I am coding a login/register page. 我正在编写登录/注册页面。 I want to protect the form from sql injections using mysqli_real_escape_string()
. 我想使用mysqli_real_escape_string()
保护表单免受sql注入。 If I use it, the function returns NULL
. 如果使用它,该函数将返回NULL
。
And I don't know why... I searched and I found that maybe I am not connected to the database, but I am since I can query it . 而且我不知道为什么...我搜索后发现,也许我没有连接到数据库,但是我可以查询它。

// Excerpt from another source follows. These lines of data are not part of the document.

import Literature.MathematicalPhysics.QuantumFieldTheory.Balaban1983to89.B6KLevelCensusIndexV1

/-!
# `Balaban1983to89.B9IndexBondAtLevel` — every level that carries a fine bond carries an index bond: a LEVEL-FAITHFUL TOTAL block map
# `fine bonds → index bonds` EXISTS at every k-level V1 member (the geometric input of the (3.47) co-reading discharge)

T. Bałaban, *Propagators and renormalization transformations for lattice gauge theories. II*, Commun. Math. Phys. **96** (1984) 223–250
[`Balaban1984PropagatorsII`, "[4]"], (2.1)–(2.4) p. 224 (*"Λ_j also denotes the set of bonds with at least one end-point in Λ_j"*),
(2.45) p. 231 (𝔅 = ⋃_j Λ_j); T. Bałaban, *Propagators for lattice gauge theories in a background field*, Commun. Math. Phys. **99** (1985)
389–434 [`Balaban1985BackgroundPropagators`], (3.41) p. 397 (the level-j weights of |·|_{(α)}).

statement-level skeleton of published theorems with citation tags; proofs where landed; nothing here is a claim about the
Yang–Mills mass gap

THE POINT.  The (3.47) co-reading `B9Ineq347CoReading.CoReadsGlob` of the row-20∕21 leaves is discharged at def-Y's bond-sector readings
(`B9Ineq347CoReadingAtLetters.coReadsGlob_zero_kernelFamilyB`) GIVEN a block map `bI : fine bonds → index bonds` that is LEVEL-FAITHFUL: the index bond
`bI x` has the level `j(x)` of the block of `x` (then the (3.41)-weight `(L^{j(x)}|c_f|⁻¹)^γ` of `x` IS the scale length of `bI x` to the power γ).
At members with «orphan» blocks (`B9GlobReadingOrphan`) the carrier-block map is not total, but level-faithfulness asks for much less than
«β (bI x) = block of x»: only an index bond OF THE SAME LEVEL.  THIS FILE proves one always exists — ★ `exists_bondIdx_lvl_eq`: for every
fine bond `x` there is an index bond `c` with `lvl c = (blkV1 x).1.1` — and hence ★ `exists_levelFaithful`: a level-faithful total map
`bI` exists at EVERY member (by choice).  Construction ([4] (2.3) read on the tree's `domT`): let j = lev(x₋) (1 ≦ j ≦ k) and y₀ = the
j-block of x₋; then y₀ ∈ Ω_j^{(j)} (`iterBlockOf_mem_domT_iff`).  If j = k nothing is deep at the top level and the bond ⟨y₀, y₀ + e₀⟩
is an index bond.  If j < k, y₀ is NOT deep (x₋ itself has level j < j + 1 inside the parent (j+1)-block), and so is its SIBLING y₁ =
y₀ ± e₀ inside the same parent block (it exists since L ≧ 2 and L divides the period 2L^{m+K−j}); the bond between y₀ and y₁ has an
end-point in Ω_j^{(j)} and no deep end-point, i.e. it is an index bond of level j.
* §1 lattice lemmas on one axis (`blockOf_shift_eq`, `blockOf_unshift_eq`, `exists_sibling_bond`);
* §2 ★ `exists_bondIdx_lvl_eq`, ★ `exists_levelFaithful` (generic `hN D hk`), and `exists_levelFaithful_kIdx` at a census index.

HONEST SCOPE.  Lattice combinatorics of the tree's own domain datum; nothing of [4] or [B9] asserted; count-neutral; N06 NOT discharged; nothing
continuum, nothing about the mass gap.  Cell `pub-ymgap` (HUMAN RULING D-0062), Track A node N06 [B9], seat `pub-ymgap-dag-n06-l` (g3), 2026-08-27.
-/

namespace Literature.MathematicalPhysics.QuantumFieldTheory.Balaban1983to89.B9IndexBondAtLevel

open LatticeFieldCalculus
open B4Reflection242 (boxDom mem_boxDom blk)
open B5Eq118OneStroke (iterBlockOf iterBlockOf_zero iterBlockOf_succ)
open B6MultiLevelBoxOperator (N0 bigSide Domains)
open B6MultiLevelTorusOperator (TDomains)
open B6Geom246MultiLevelBox (bset blkOf blkOf_val)
open B6GlobalChartV1 (PV toBox toBox_apply domT blkV1 iterBlockOf_mem_domT_iff domT_Om_one)
open B6SectAOperatorsV1 (BondIdx)
open B6Ineq2142KLevelV1 (lvl)
open B6KLevelCensusIndexV1 (KIdx)

variable {d ℓ : ℕ} {m K : ℕ} {hd : 1 ≤ d + 1} {hL : Odd (ℓ + 1) ∧ 1 < ℓ + 1}

/-! ## §1 One-axis lattice lemmas: a sibling inside the same block -/

section Axis

variable {P : Params} {j : ℕ}

/-- `x − e_μ + e_μ = x`. [folklore] -/
private theorem shift_unshift (x : Site P j) (μ : Fin P.d) : (x.unshift μ).shift μ = x := by
  funext ν
  by_cases h : ν = μ
  · subst h; simp [Site.shift, Site.unshift]
  · simp [Site.shift, Site.unshift, Function.update_of_ne h]

/-- no wrap-around: `(a + 1).val = a.val + 1` below the period. [folklore] -/
private theorem val_add_one {n : ℕ} (a : ZMod n) (h : a.val + 1 < n) : (a + 1).val = a.val + 1 := by
  haveI : Fact (1 < n) := ⟨by omega⟩
  rw [ZMod.val_add_of_lt (by rwa [ZMod.val_one]), ZMod.val_one]

/-- no wrap-around: `(a − 1).val = a.val − 1` above `0`. [folklore] -/
private theorem val_sub_one {n : ℕ} [NeZero n] (a : ZMod n) (h : 1 ≤ a.val) : (a - 1).val = a.val - 1 := by
  haveI : Fact (1 < n) := ⟨lt_of_le_of_lt h (ZMod.val_lt a)⟩
  rw [ZMod.val_sub (by rwa [ZMod.val_one]), ZMod.val_one]

/-- `x + e_μ` lies in the block of `x` when the label of `x` on the axis `μ` is neither the last of its L-run nor the last of the period.
[cite: Balaban1984PropagatorsII, (2.1) p.224 (blocks of side L), bookkeeping] -/
theorem blockOf_shift_eq (x : Site P j) (μ : Fin P.d) (hlt : (x μ).val + 1 < P.sitesPerDir j) (hmod : ¬ P.L ∣ (x μ).val + 1) :
    blockOf (x.shift μ) = blockOf x := by
  funext ν
  by_cases h : ν = μ
  · subst h
    have hval : ((x.shift ν) ν).val = (x ν).val + 1 := by
      simp only [Site.shift, Function.update_self]
      exact val_add_one _ hlt
    simp only [blockOf, hval, Nat.succ_div_of_not_dvd hmod]
  · simp [blockOf, Site.shift, Function.update_of_ne h]

/-- `x − e_μ` lies in the block of `x` when the label of `x` on the axis `μ` is not the first of its L-run.
[cite: Balaban1984PropagatorsII, (2.1) p.224 (blocks of side L), bookkeeping] -/
theorem blockOf_unshift_eq (x : Site P j) (μ : Fin P.d) (h1 : 1 ≤ (x μ).val) (hmod : ¬ P.L ∣ (x μ).val) :
    blockOf (x.unshift μ) = blockOf x := by
  funext ν
  by_cases h : ν = μ
  · subst h
    have hval : ((x.unshift ν) ν).val = (x ν).val - 1 := by
      simp only [Site.unshift, Function.update_self]
      exact val_sub_one _ h1
    have hdiv : ((x ν).val - 1) / P.L = (x ν).val / P.L := by
      have hx : (x ν).val - 1 + 1 = (x ν).val := by omega
      rw [← Nat.succ_div_of_not_dvd (by rwa [hx]), hx]
    simp only [blockOf, hval, hdiv]
  · simp [blockOf, Site.unshift, Function.update_of_ne h]

/-- **A SIBLING BOND INSIDE THE BLOCK**: for L ≧ 2 dividing the period, every site `x` is an end-point of a bond on the axis `μ` whose two
end-points lie in the block of `x` (`x + e_μ` if `x` is not the last of its L-run, else `x − e_μ`).
[cite: Balaban1984PropagatorsII, (2.1) p.224 (blocks of side L ≥ 2), bookkeeping] -/
theorem exists_sibling_bond (x : Site P j) (μ : Fin P.d) (hL2 : 2 ≤ P.L) (hdvd : P.L ∣ P.sitesPerDir j) :
    ∃ b : PBond P j, (b.src = x ∨ b.tgt = x) ∧ blockOf b.src = blockOf x ∧ blockOf b.tgt = blockOf x := by
  haveI : NeZero (P.sitesPerDir j) := inferInstance
  by_cases h : P.L ∣ (x μ).val + 1
  · -- last of its L-run: step back
    have hnot : ¬ P.L ∣ (x μ).val := by
      intro h'
      have : P.L ∣ 1 := (Nat.dvd_add_right h').1 h
      have := Nat.le_of_dvd one_pos this
      omega
    have h1 : 1 ≤ (x μ).val := by
      rcases Nat.eq_zero_or_pos (x μ).val with h0 | h0
      · exact absurd (by rw [h0]; exact dvd_zero _) hnot
      · exact h0
    refine ⟨⟨x.unshift μ, μ⟩, Or.inr (shift_unshift x μ), blockOf_unshift_eq x μ h1 hnot, ?_⟩
    show blockOf ((x.unshift μ).shift μ) = blockOf x
    rw [shift_unshift]
  · -- step forward stays in the L-run, and below the period (L divides the period)
    have hlt : (x μ).val + 1 < P.sitesPerDir j := by
      have hle : (x μ).val + 1 ≤ P.sitesPerDir j := ZMod.val_lt (x μ)
      rcases hle.lt_or_eq with hlt | heq
      · exact hlt
      · exact absurd (by rw [heq]; exact hdvd) h
    exact ⟨⟨x, μ⟩, Or.inl rfl, rfl, blockOf_shift_eq x μ hlt h⟩

end Axis

/-! ## §2 Every fine bond has an index bond of its level; a level-faithful total block map exists -/

section IndexBonds

variable {Mh k R : ℕ} {P' : Fin (d + 1) → ℕ}
variable (hN : ∀ μ, N0 ℓ Mh k P' μ = (PV d ℓ m K hd hL).sitesPerDir 0) (D : TDomains d ℓ Mh k P' R) (hk : k ≤ m + K)

/-- the level of the block of a fine bond is the level of its source site. [cite: Balaban1984PropagatorsII, (2.45) p.231, dictionary] -/
theorem blkV1_level_eq_lev (x : PBond (PV d ℓ m K hd hL) 0) : (blkV1 hN D x).1.1 = D.lev (toBox hN x.src).1 := rfl

/-- ★ **EVERY FINE BOND HAS AN INDEX BOND OF ITS LEVEL**: for the fine bond `x` with block level j there is an index bond `c` of the V1 domain datum
with `lvl c = j` — ⟨y₀, y₀ + e₀⟩ at the top level (nothing is deep there), else the sibling bond of the j-block y₀ of x₋ inside its parent block
(y₀ ∈ Ω_j^{(j)}, neither end-point deep because x₋ has level j < j + 1). [cite: Balaban1984PropagatorsII, (2.3)–(2.4) p.224 + (2.45) p.231] -/
theorem exists_bondIdx_lvl_eq (x : PBond (PV d ℓ m K hd hL) 0) :
    ∃ c : BondIdx (domT hN D hk), lvl hN D hk c = (blkV1 hN D x).1.1 := by
  rw [blkV1_level_eq_lev]
  set j := D.lev (toBox hN x.src).1 with hjdef
  have hj1 : 1 ≤ j := D.one_le_lev _
  have hjk : j ≤ k := D.lev_le _
  set y₀ : Site (PV d ℓ m K hd hL) j := iterBlockOf j x.src with hy₀
  have hOm : y₀ ∈ (domT hN D hk).Om j := (iterBlockOf_mem_domT_iff hN D hk hj1 hjk x.src).2 le_rfl
  by_cases htop : j = k
  · -- the top level: nothing is deep
    have hnd : ∀ y : Site (PV d ℓ m K hd hL) j, ¬ (domT hN D hk).Deep j y := fun y =>
      (domT hN D hk).not_deep_of_le (show k ≤ j by omega) y
    let b : PBond (PV d ℓ m K hd hL) j := ⟨y₀, 0⟩
    have hLam : (domT hN D hk).LamBond j b := ⟨Or.inl hOm, hnd _, hnd _⟩
    exact ⟨⟨⟨⟨j, by show j < k + 1; omega⟩, b⟩, hLam⟩, rfl⟩
  · -- below the top: the sibling bond inside the parent block
    have hjk' : j < k := lt_of_le_of_ne hjk htop
    have hL2 : 2 ≤ (PV d ℓ m K hd hL).L := by show 2 ≤ ℓ + 1; have := hL.2; omega
    have hdvd : (PV d ℓ m K hd hL).L ∣ (PV d ℓ m K hd hL).sitesPerDir j := by
      show ℓ + 1 ∣ 2 * (ℓ + 1) ^ (m + K - j)
      exact Dvd.dvd.mul_left (dvd_pow_self _ (by omega)) 2
    obtain ⟨b, hend, hsrc, htgt⟩ := exists_sibling_bond y₀ (0 : Fin (d + 1)) hL2 hdvd
    -- the parent block of y₀ is not in Ω_{j+1}: x₋ has level j
    have hpar : blockOf y₀ ∉ (domT hN D hk).Om (j + 1) := by
      intro hmem
      have h' : iterBlockOf (j + 1) x.src ∈ (domT hN D hk).Om (j + 1) := by rwa [iterBlockOf_succ]
      have := (iterBlockOf_mem_domT_iff hN D hk (by omega) (by omega) x.src).1 h'
      omega
    have hnds : ¬ (domT hN D hk).Deep j b.src := by
      show blockOf b.src ∉ (domT hN D hk).Om (j + 1)
      rw [hsrc]; exact hpar
    have hndt : ¬ (domT hN D hk).Deep j b.tgt := by
      show blockOf b.tgt ∉ (domT hN D hk).Om (j + 1)
      rw [htgt]; exact hpar
    have hOm' : b.src ∈ (domT hN D hk).Om j ∨ b.tgt ∈ (domT hN D hk).Om j := by
      rcases hend with h | h
      · exact Or.inl (h ▸ hOm)
      · exact Or.inr (h ▸ hOm)
    exact ⟨⟨⟨⟨j, by show j < k + 1; omega⟩, b⟩, ⟨hOm', hnds, hndt⟩⟩, rfl⟩

/-- ★ **A LEVEL-FAITHFUL TOTAL BLOCK MAP EXISTS** (by choice): `bI : fine bonds → index bonds` with `lvl (bI x) = level of the block of x` for every
fine bond — the geometric input of `B9Ineq347CoReadingAtLetters.coReadsGlob_zero_kernelFamilyB`, available at EVERY member, orphan blocks or not.
[cite: Balaban1984PropagatorsII, (2.3)–(2.4) p.224 + (2.45) p.231; Balaban1985BackgroundPropagators, (3.41) p.397] -/
theorem exists_levelFaithful :
    ∃ bI : PBond (PV d ℓ m K hd hL) 0 → BondIdx (domT hN D hk), ∀ x, lvl hN D hk (bI x) = (blkV1 hN D x).1.1 :=
  ⟨fun x => (exists_bondIdx_lvl_eq hN D hk x).choose, fun x => (exists_bondIdx_lvl_eq hN D hk x).choose_spec⟩

end IndexBonds

/-! ## §3 At a k-level census index -/

section Census

variable {b₀ b₁ : ℝ}

/-- **at every k-level V1 index** (hence at every member of def-Y's Stage 3′(Y)) a level-faithful total block map on the fine bonds exists.
[cite: Balaban1984PropagatorsII, (2.3)–(2.4) p.224; Balaban1985BackgroundPropagators, (3.41) p.397] -/
theorem exists_levelFaithful_kIdx (i : KIdx d ℓ hd hL b₀ b₁) :
    ∃ bI : PBond (PV d ℓ i.m i.K hd hL) 0 → BondIdx (domT i.hN i.D i.hk), ∀ x, lvl i.hN i.D i.hk (bI x) = (blkV1 i.hN i.D x).1.1 :=
  exists_levelFaithful i.hN i.D i.hk

end Census

end Literature.MathematicalPhysics.QuantumFieldTheory.Balaban1983to89.B9IndexBondAtLevel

This is the code that I am using to connect to the database (db.php): 这是我用来连接数据库(db.php)的代码:
<?php
$con = mysqli_connect("localhost","user","pass","database");
// Check connection
if (mysqli_connect_errno())
{
echo "Failed to connect to MySQL: " . mysqli_connect_error();
}
?>
The code that returns NULL: 返回NULL的代码:
include("includes/db.php");
function escapeInput($data) {
$data = trim($data);
$data = htmlspecialchars($data);
$data = stripslashes($data);
$data = mysqli_real_escape_string($con, $data);
return $data;
}
if (isset($_SESSION['username'])){
header("Location: home.php");
}
if ($_SERVER['REQUEST_METHOD'] == 'POST')
{
if($_POST['action'] == 'login')
{
$username = escapeInput($_POST['username']);
$password = escapeInput($_POST['password']);
var_dump($username);
$password = sha1($password, true);
$login = "SELECT COUNT(*) FROM users WHERE username = '$username' AND password = '$password'";
$result = mysqli_query($con,$login);
$user = mysqli_fetch_array($result, MYSQLI_NUM);
if($user[0]) {
echo '<div class="alert alert-success" role="alert">Successfuly logged in.</div>';
// Store Session Data
$_SESSION['username'] = $username; // Initializing Session with value of PHP Variable
header("Location: home.php");
die();
}
else echo '<div class="alert alert-danger" role="alert">Incorrect username and/or password.</div>';
}
}
The reality is if you want to code a login page these days you shouldn't be using deprecated code. 现实情况是,如果您现在想对登录页面进行编码,则不应该使用不推荐使用的代码。 You should look in to PDO. 您应该查看PDO。 I made the jump and it sounded scary at first but it was one of the best things I ever did. 我跳了起来,一开始听起来很吓人,但这是我做过的最好的事情之一。 It's as simple as this. 就这么简单。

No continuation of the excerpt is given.